Everybody in sales deals with it, but nobody likes thinking about it too much — or often even acknowledging it exists. Yep, you guessed it. We’re talking about lost customers. As much as they might wish it weren’t the case, even the most successful sales teams deal with customer churn.
There’s simply no way to avoid it. Losing customers is an inevitable challenge that all companies have to deal with, and how they respond to it can often be what separates good organizations from great ones.
Where Does Customer Churn Come From?
Customer churn can come about from a number of different factors. Competitive pressures are probably the most impactful. Every business has competitors, and sometimes, those companies fighting for your market share just manage to get a bit of an edge over you in certain areas.
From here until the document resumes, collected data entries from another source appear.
/-! ## `JoinGoalL F` — 2″'s antecedent shape over ⁷‴ v9-L's hypothesis list (JOIN §16, family binder explicit) -/

/-- **THE JOIN's GOAL OVER v9-L's LIST, at the family `F`**: ⁸'s outer shape `∃ Mth, ∀ Mc, Mth ≤ Mc → ∀ (j c c₀ c₁) (B₃ B₃' a₀ a₁), …` with the 13 hypotheses of ⁷‴ v9-L
VERBATIM (⁸'s own prefix through TokP9-reg, then v9-L's TokP9L4‴ block), concluding `∃ γ₀ ε₂₉ C δ₁, 0 < γ₀ ∧ 0 < ε₂₉ ∧ (RecordPolLimitOnRunsAx F a₀ ε₂₉ γ₀ →
RecordPlimDecayOnRunsAx F a₀ ε₂₉ γ₀ C δ₁)` — 2″'s antecedent of record modulo the (1.21) proviso (DEF-1 Lemmas5).  `∀ F, JoinGoalL F` ↔ lens-1's JOIN v5.2 `JoinGoalL`
(16da9e7eb92995a1) by `Iff.rfl`.  A displayed SHAPE; nothing asserted. [cite: Balaban1987RG1, Thm 1 p.259, (0.20) p.256, (1.19)–(1.22) pp.263–264, (4.35)–(4.37) p.290,
(5.10) p.293; Balaban1985Variational, Prop. 9 p.309, (190), (21) p.281] -/
def JoinGoalL (F : Literature.MathematicalPhysics.QuantumFieldTheory.Balaban1983to89.T4Continuum.T4Family) : Prop :=
  ∃ Mth : ℕ, ∀ Mc : ℕ, Mth ≤ Mc → ∀ (j c c₀ c₁ : ℕ) (B₃ B₃' a₀ a₁ : ℝ), Summit.QuantumFields.YangMills.Theorems.K0RecordFormatNames.McGuard F Mc → c ≤ F.L ^ j → c₀ ≤ j + 1 → c₁ ≤ j → 2 * (F.L : ℝ) ^ 2 ≤ B₃ → 0 < B₃' → 0 < a₀ → 0 < a₁ → Literature.MathematicalPhysics.QuantumFieldTheory.Balaban1983to89.Node00.VariationalThm1RegSepCoP7MGB F 2 (fun ν M g K k _s => c ≤ ν.M₁ ∧ k + c₀ ≤ F.m + K ∧ F.L ^ c₁ ∣ M ∧ ∀ i, 1 ≤ i → i ≤ k → Literature.MathematicalPhysics.QuantumFieldTheory.Balaban1983to89.Node00.dCubeSide (F.P K).L M (Literature.MathematicalPhysics.QuantumFieldTheory.Balaban1983to89.Node00.RkOfRecord (F.P K).L ν.r (g i)) i ∣ (F.P K).sitesPerDir 0) (Literature.MathematicalPhysics.QuantumFieldTheory.Balaban1983to89.Node00.lamDatum F) (Literature.MathematicalPhysics.QuantumFieldTheory.Balaban1983to89.Node00.dataSmall7LamTopOf F 2) B₃ a₀ a₁ → Literature.MathematicalPhysics.QuantumFieldTheory.Balaban1983to89.Node00.Gauge9RegSepTopStepGB F 2 (fun ν K Ω => Literature.MathematicalPhysics.QuantumFieldTheory.Balaban1983to89.Node00.suppDomOfRecord F ν K Ω) (F.L ^ j) (fun ν M g K k _s => c ≤ ν.M₁ ∧ k + c₀ ≤ F.m + K ∧ F.L ^ c₁ ∣ M ∧ ∀ i, 1 ≤ i → i ≤ k → Literature.MathematicalPhysics.QuantumFieldTheory.Balaban1983to89.Node00.dCubeSide (F.P K).L M (Literature.MathematicalPhysics.QuantumFieldTheory.Balaban1983to89.Node00.RkOfRecord (F.P K).L ν.r (g i)) i ∣ (F.P K).sitesPerDir 0) (Literature.MathematicalPhysics.QuantumFieldTheory.Balaban1983to89.Node00.lamDatum F) (Literature.MathematicalPhysics.QuantumFieldTheory.Balaban1983to89.Node00.dataSmall7LamTopOf F 2) B₃ B₃' a₀ a₁ → (∀ ε₁ : ℝ, 0 < ε₁ → ε₁ ≤ a₁ → B₃ * ε₁ ≤ a₀ → ∀ (k n : ℕ) (V : Literature.MathematicalPhysics.QuantumFieldTheory.Balaban1983to89.GaugeField (F.P (Summit.QuantumFields.YangMills.Theorems.K0RecordFormatNames.recordK₀ F Mc k + n)) (k + 1) (Literature.MathematicalPhysics.QuantumFieldTheory.Balaban1983to89.Node00.SU 2)), Literature.MathematicalPhysics.QuantumFieldTheory.Balaban1983to89.PlaqSmall ε₁ V → Literature.MathematicalPhysics.QuantumFieldTheory.Balaban1983to89.Node00.UkExists F 2 (Summit.QuantumFields.YangMills.Theorems.K0RecordFormatNames.recordK₀ F Mc k + n) (k + 1) a₀ V ∧ Literature.MathematicalPhysics.QuantumFieldTheory.Balaban1983to89.Node00.UniqueUkOrbit F 2 (Summit.QuantumFields.YangMills.Theorems.K0RecordFormatNames.recordK₀ F Mc k + n) (k + 1) a₀ V) → (∀ (k n : ℕ) (ε₂₉ : ℝ), 0 < ε₂₉ → letI θ := Summit.QuantumFields.YangMills.Theorems.K0RecordFormatNames.thetaFill F a₀ ε₂₉; letI := θ.instVβ₁; letI := θ.instVβ₂; letI := θ.instιβ; AnalyticAt ℝ (fun B : Summit.QuantumFields.YangMills.Theorems.K0RecordFormatNames.recordW F a₀ ε₂₉ k (Summit.QuantumFields.YangMills.Theorems.K0RecordFormatNames.recordK₀ F Mc k + n) => fun (b : Literature.MathematicalPhysics.QuantumFieldTheory.Balaban1983to89.PBond (F.P (Summit.QuantumFields.YangMills.Theorems.K0RecordFormatNames.recordK₀ F Mc k + n)) 0) (i i' : Fin 2) => ((Summit.QuantumFields.YangMills.Theorems.K0RecordFormatNames.recordBgField F θ k (Summit.QuantumFields.YangMills.Theorems.K0RecordFormatNames.recordK₀ F Mc k + n) B b : Literature.MathematicalPhysics.QuantumFieldTheory.Balaban1983to89.Node00.SU 2) : Matrix (Fin 2) (Fin 2) ℂ) i i') 0) → (∃ C₉' δ₉ : ℝ, 0 ≤ C₉' ∧ 0 < δ₉ ∧ ∀ (k n : ℕ) (ε₂₉ : ℝ), 0 < ε₂₉ → letI θ := Summit.QuantumFields.YangMills.Theorems.K0RecordFormatNames.thetaFill F a₀ ε₂₉; letI := θ.instVβ₁; letI := θ.instVβ₂; letI := θ.instιβ; ∀ (a : θ.ιβ) (μ : Fin (F.P (Summit.QuantumFields.YangMills.Theorems.K0RecordFormatNames.recordK₀ F Mc k + n)).d) (y : Literature.MathematicalPhysics.QuantumFieldTheory.Balaban1983to89.Site (F.P (Summit.QuantumFields.YangMills.Theorems.K0RecordFormatNames.recordK₀ F Mc k + n)) (k + 1)), letI Hr : Literature.MathematicalPhysics.QuantumFieldTheory.Balaban1983to89.PBond (F.P (Summit.QuantumFields.YangMills.Theorems.K0RecordFormatNames.recordK₀ F Mc k + n)) 0 → Fin 2 → Fin 2 → ℂ := fun b' => Summit.QuantumFields.YangMills.Theorems.K0RecordFormatNames.recordHr F θ k (Summit.QuantumFields.YangMills.Theorems.K0RecordFormatNames.recordK₀ F Mc k + n) a (μ, y) b'; ∀ b : Literature.MathematicalPhysics.QuantumFieldTheory.Balaban1983to89.PBond (F.P (Summit.QuantumFields.YangMills.Theorems.K0RecordFormatNames.recordK₀ F Mc k + n)) 0, ‖Hr b‖ ≤ C₉' * (F.P (Summit.QuantumFields.YangMills.Theorems.K0RecordFormatNames.recordK₀ F Mc k + n)).eta (k + 1) * Real.exp (-(δ₉ * (Literature.MathematicalPhysics.QuantumFieldTheory.Balaban1983to89.Site.tdist (Summit.QuantumFields.YangMills.Theorems.K0RecordFormatNames.coarsenTo (k + 1) b.src) y : ℝ))) ∧ (∀ ν : Fin (F.P (Summit.QuantumFields.YangMills.Theorems.K0RecordFormatNames.recordK₀ F Mc k + n)).d, ‖Hr (⟨b.src.shift ν, b.dir⟩ : Literature.MathematicalPhysics.QuantumFieldTheory.Balaban1983to89.PBond (F.P (Summit.QuantumFields.YangMills.Theorems.K0RecordFormatNames.recordK₀ F Mc k + n)) 0) - Hr b‖ ≤ C₉' * (F.P (Summit.QuantumFields.YangMills.Theorems.K0RecordFormatNames.recordK₀ F Mc k + n)).eta (k + 1) ^ 2 * Real.exp (-(δ₉ * (Literature.MathematicalPhysics.QuantumFieldTheory.Balaban1983to89.Site.tdist (Summit.QuantumFields.YangMills.Theorems.K0RecordFormatNames.coarsenTo (k + 1) b.src) y : ℝ)))) ∧ ‖∑ ν : Fin (F.P (Summit.QuantumFields.YangMills.Theorems.K0RecordFormatNames.recordK₀ F Mc k + n)).d, (Hr (⟨b.src.shift ν, b.dir⟩ : Literature.MathematicalPhysics.QuantumFieldTheory.Balaban1983to89.PBond (F.P (Summit.QuantumFields.YangMills.Theorems.K0RecordFormatNames.recordK₀ F Mc k + n)) 0) - (2 : ℂ) • Hr b + Hr (⟨b.src.unshift ν, b.dir⟩ : Literature.MathematicalPhysics.QuantumFieldTheory.Balaban1983to89.PBond (F.P (Summit.QuantumFields.YangMills.Theorems.K0RecordFormatNames.recordK₀ F Mc k + n)) 0))‖ ≤ C₉' * (F.P (Summit.QuantumFields.YangMills.Theorems.K0RecordFormatNames.recordK₀ F Mc k + n)).eta (k + 1) ^ 3 * Real.exp (-(δ₉ * (Literature.MathematicalPhysics.QuantumFieldTheory.Balaban1983to89.Site.tdist (Summit.QuantumFields.YangMills.Theorems.K0RecordFormatNames.coarsenTo (k + 1) b.src) y : ℝ))) ∧ ‖∑ ν : Fin (F.P (Summit.QuantumFields.YangMills.Theorems.K0RecordFormatNames.recordK₀ F Mc k + n)).d, ((Hr (⟨b.src, b.dir⟩ : Literature.MathematicalPhysics.QuantumFieldTheory.Balaban1983to89.PBond (F.P (Summit.QuantumFields.YangMills.Theorems.K0RecordFormatNames.recordK₀ F Mc k + n)) 0) + Hr (⟨(b.src).shift b.dir, ν⟩ : Literature.MathematicalPhysics.QuantumFieldTheory.Balaban1983to89.PBond (F.P (Summit.QuantumFields.YangMills.Theorems.K0RecordFormatNames.recordK₀ F Mc k + n)) 0) - Hr (⟨(b.src).shift ν, b.dir⟩ : Literature.MathematicalPhysics.QuantumFieldTheory.Balaban1983to89.PBond (F.P (Summit.QuantumFields.YangMills.Theorems.K0RecordFormatNames.recordK₀ F Mc k + n)) 0) - Hr (⟨b.src, ν⟩ : Literature.MathematicalPhysics.QuantumFieldTheory.Balaban1983to89.PBond (F.P (Summit.QuantumFields.YangMills.Theorems.K0RecordFormatNames.recordK₀ F Mc k + n)) 0)) - (Hr (⟨b.src.unshift ν, b.dir⟩ : Literature.MathematicalPhysics.QuantumFieldTheory.Balaban1983to89.PBond (F.P (Summit.QuantumFields.YangMills.Theorems.K0RecordFormatNames.recordK₀ F Mc k + n)) 0) + Hr (⟨(b.src.unshift ν).shift b.dir, ν⟩ : Literature.MathematicalPhysics.QuantumFieldTheory.Balaban1983to89.PBond (F.P (Summit.QuantumFields.YangMills.Theorems.K0RecordFormatNames.recordK₀ F Mc k + n)) 0) - Hr (⟨(b.src.unshift ν).shift ν, b.dir⟩ : Literature.MathematicalPhysics.QuantumFieldTheory.Balaban1983to89.PBond (F.P (Summit.QuantumFields.YangMills.Theorems.K0RecordFormatNames.recordK₀ F Mc k + n)) 0) - Hr (⟨b.src.unshift ν, ν⟩ : Literature.MathematicalPhysics.QuantumFieldTheory.Balaban1983to89.PBond (F.P (Summit.QuantumFields.YangMills.Theorems.K0RecordFormatNames.recordK₀ F Mc k + n)) 0)))‖ ≤ C₉' * (F.P (Summit.QuantumFields.YangMills.Theorems.K0RecordFormatNames.recordK₀ F Mc k + n)).eta (k + 1) ^ 3 * Real.exp (-(δ₉ * (Literature.MathematicalPhysics.QuantumFieldTheory.Balaban1983to89.Site.tdist (Summit.QuantumFields.YangMills.Theorems.K0RecordFormatNames.coarsenTo (k + 1) b.src) y : ℝ)))) → ∃ γ₀ ε₂₉ C δ₁ : ℝ, 0 < γ₀ ∧ 0 < ε₂₉ ∧ (Summit.QuantumFields.YangMills.Theorems.K0RecordFormatNames.RecordPolLimitOnRunsAx F a₀ ε₂₉ γ₀ → Summit.QuantumFields.YangMills.Theorems.K0RecordFormatNames.RecordPlimDecayOnRunsAx F a₀ ε₂₉ γ₀ C δ₁)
That’s normal, and certainly no cause for mass panic, but it is a reality of the modern business environment. More problematic reasons for losing customers include dissatisfaction with the products or services you’re selling, which may indicate that larger structural changes need to take place. Or sometimes the customers themselves develop different needs, which is another challenge altogether.
Whatever the reason for losing customers, however, you don’t have to simply sit around and accept that it’s happening. Being able to re-engage and reconvert lost customers can be an enormous difference-maker when it comes to long-term profitability and sustainable sales growth.
Let’s take a closer look at the question of how to re-engage lost customers, focusing on a few different strategies that can be employed to recapture that revenue and get your sales engine back on the right track.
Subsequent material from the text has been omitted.